Go to the line containing "of the parameter" in the listing below. Output that line and each later one exactly.

☆ ☆ ☆ ☆ ☆ ☆ ☆

/-!
# `Balaban1983to89.B13Eq216AnalyticStep` — T. Bałaban, *Renormalization group approach to lattice gauge field theories.
II. Cluster expansions*, Commun. Math. Phys. **116** (1988) 1–22 [Balaban1988RG2Cluster], pp. 15–16: the ANALYTICITY
STEP behind the `O(α₀ + α₁)` term of the leaf (2.16) — an operator that is an analytic function of the configuration
`(𝐔, 𝐉)` on the BIGGER space (p. 15: *"analytic functions on the space of configurations (U, J) satisfying the conditions
I.(i)–(iii) on the domain Z, with constants α′₀, α′₁ much bigger than α₀, α₁"*) with a kernel uniformly localised
there differs at a small configuration (`|A″|, |∇A′| < α₁, |𝐉| < α₀`) from its value at `(U, 0)` by a kernel obeying
the printed entrywise shape (2.16) with constant `2θ₀·α/R` — the Schwarz lemma for maps between complex normed spaces
(Mathlib `Complex.dist_le_div_mul_dist_of_mapsTo_ball`, in the tree as `Dimock2015.AnalyticLipschitz.norm_sub_centre_le`),
entry by entry.  The parameter space is any complex normed space, so the same statement covers the σ-polydisc (a ball of
`ι → ℂ` in the sup norm); the printed σ-part `O(1)e^{−⅓δ₀M}` of (2.16), however, comes from the random-walk expansions of
[13]/[15] and is NOT produced by this step — it enters the two-part split `h216_split` as a hypothesis.

statement-level skeleton of published theorems with citation tags; proofs where landed; nothing here is a claim about
the Yang–Mills mass gap

PDF held: `paper:balaban1988-cmp116-rg-ii-cluster` (journal page = PDF page + 0); pp. 15–16 re-read this session
(materialised `p0015.txt`/`p0016.txt`, render `pub-balaban/b2b-balaban-ref1/pages/1988-cmp116-rg-II-cluster/…-p016-x2.png`,
cell transcript `pub-balaban/b2b-balaban-b13/transcript-B13.md` ll. 145–152, locus L16a).

CITATION HEADER (verbatim, p. 15 [PDF 15] and p. 16 [PDF 16]): *"The quadratic forms and covariances in H(Z) are analytic
functions on the space of configurations (U, J) satisfying the conditions I.(i)–(iii) on the domain Z, with constants
α′₀, α′₁ much bigger than α₀, α₁, therefore we can restrict them, as analytic functions, to the above subspace. … We use
the fact that, by the definition of the space, the configuration 𝐔 can be written as 𝐔 = U′U, U′ = exp iL⁻¹ηA′, and
A′, 𝐉 have values in 𝔤ᶜ, but they are small. More precisely we have |A″|, |∇_U^{L⁻¹η}A′| < α₁, |𝐉| < α₀. For the pair
(U, 0) the operators are symmetric, and the measure is positive, and then the estimates are simpler. The general case is
handled by a perturbative argument. … In the expression on the right-hand side we replace the operators by the
corresponding operators with σ(Z) = 0, 𝐔 = U, 𝐉 = 0, and we estimate the error. For the quadratic form in the first
exponential the difference is a quadratic form ½⟨X, R₁X⟩, with matrix elements satisfying the bound*
`|R₁(b, b′)| ≦ (O(1)e^{−⅓δ₀M} + O(α₀ + α₁)) exp(−½δ₀|b₋ − b′₋|).`  (2.16)"

WHAT IS REPRODUCED (unit `lit-balaban-r10` gen 11, B13 fold owner; SKELETON row `B13.Eq2.16` of
`HOME/lit-balaban-r10/ROWS-B13.md` — head «typed-existing (hyp shape) · absent (derivation)»; the cell's GAPS loci
G-B13-05a / G-IF-10 name exactly «analyticity + uniform localisation» as what the leaf rests on).
* §1 `norm_sub_apply_zero_le_of_norm_le` — the Schwarz step for `f : E → F` between complex normed spaces at a small
  parameter: analytic on the ball `‖x‖ < R` with `‖f‖ ≤ M` there and `‖x‖ ≤ α < R` ⇒ `‖f x − f 0‖ ≤ (2M/R)·α`.  The
  step itself, `‖f x − f c‖ ≤ (2M/R)‖x − c‖`, is the tree's `Dimock2015.AnalyticLipschitz.norm_sub_centre_le` (REUSED,
  not restated; its scalar-parameter form is `B13PerturbativeStep.norm_sub_apply_zero_le`).
* §2 `entry_sub_le_of_differentiableOn` — a (rectangular) kernel family `u ↦ K u`, entrywise analytic on the ball of
  radius `R` of the parameter space and dominated there by ONE localised majorant `θ₀·g(i,j)`, has
  `‖(K u − K 0)(i,j)‖ ≤ (2θ₀/R)‖u‖·g(i,j)`; `h216_of_differentiableOn` — with `g = e^{−κ|loc i − loc j|₁}` (bonds located
  on ℤ^ν) and `‖u‖ ≤ α < R`: the printed entrywise shape (2.16) with constant `2θ₀α/R` = the `O(α₀ + α₁)` term;
  `h216_re_of_differentiableOn` — the same for the real part (the shape of `R₃ = Re Γ(σ, 𝐔, 𝐉) − Γ₀`).
* §3 `h216_split` — THE TWO-PART CONSTANT of (2.16): for a family `A(σ, u)` with `A(0, 0)` the `σ = 0`, `(U, 0)` value,
  IF the σ-part `A(σ, 0) − A(0, 0)` obeys the entrywise (2.16) with `θ_σ` (print: `O(1)e^{−⅓δ₀M}`; cross-paper, a
  hypothesis) and `A(σ, ·)` is entrywise analytic on the `R`-ball with the uniform localised majorant `θ₀e^{−κ|·|}`, THEN
  at `‖u‖ ≤ α < R` the full difference obeys (2.16) with `θ_σ + 2θ₀α/R`; `h216E_of_analytic` / `h216R3_of_analytic` —
  the hypotheses `h216E` / `h216R3` of `B13Bound226From216.norm_term214_le_226_of_216` in exactly their shape, uniformly
  on the σ-polydisc.
HONEST SCOPE.  The analytic MECHANISM of the `O(α₀ + α₁)` term only (Schwarz lemma + uniform localisation), for kernels
on abstract located index sets; that the actual operators `C^{(k)}(Z₀, σ)⁻¹`, `Γ_k(Z₀, σ)` of [13]/[15] are analytic in
(𝐔, 𝐉) on the bigger space with uniformly localised random-walk expansions, and the σ-part `O(1)e^{−⅓δ₀M}`, remain the
cross-paper inputs (L16a/L17a); the composite `R₁` (first quadratic form) is not treated here.  No `sorry`, no
definition, no new named fact (D-0026).
-/

noncomputable section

☆ ☆ ☆ ☆ ☆ ☆ ☆

◆ EXERCISE ANSWER:
  radius `R` of the parameter space and dominated there by ONE localised majorant `θ₀·g(i,j)`, has
  `‖(K u − K 0)(i,j)‖ ≤ (2θ₀/R)‖u‖·g(i,j)`; `h216_of_differentiableOn` — with `g = e^{−κ|loc i − loc j|₁}` (bonds located
  on ℤ^ν) and `‖u‖ ≤ α < R`: the printed entrywise shape (2.16) with constant `2θ₀α/R` = the `O(α₀ + α₁)` term;
  `h216_re_of_differentiableOn` — the same for the real part (the shape of `R₃ = Re Γ(σ, 𝐔, 𝐉) − Γ₀`).
* §3 `h216_split` — THE TWO-PART CONSTANT of (2.16): for a family `A(σ, u)` with `A(0, 0)` the `σ = 0`, `(U, 0)` value,
  IF the σ-part `A(σ, 0) − A(0, 0)` obeys the entrywise (2.16) with `θ_σ` (print: `O(1)e^{−⅓δ₀M}`; cross-paper, a
  hypothesis) and `A(σ, ·)` is entrywise analytic on the `R`-ball with the uniform localised majorant `θ₀e^{−κ|·|}`, THEN
  at `‖u‖ ≤ α < R` the full difference obeys (2.16) with `θ_σ + 2θ₀α/R`; `h216E_of_analytic` / `h216R3_of_analytic` —
  the hypotheses `h216E` / `h216R3` of `B13Bound226From216.norm_term214_le_226_of_216` in exactly their shape, uniformly
  on the σ-polydisc.
HONEST SCOPE.  The analytic MECHANISM of the `O(α₀ + α₁)` term only (Schwarz lemma + uniform localisation), for kernels
on abstract located index sets; that the actual operators `C^{(k)}(Z₀, σ)⁻¹`, `Γ_k(Z₀, σ)` of [13]/[15] are analytic in
(𝐔, 𝐉) on the bigger space with uniformly localised random-walk expansions, and the σ-part `O(1)e^{−⅓δ₀M}`, remain the
cross-paper inputs (L16a/L17a); the composite `R₁` (first quadratic form) is not treated here.  No `sorry`, no
definition, no new named fact (D-0026).
-/

noncomputable section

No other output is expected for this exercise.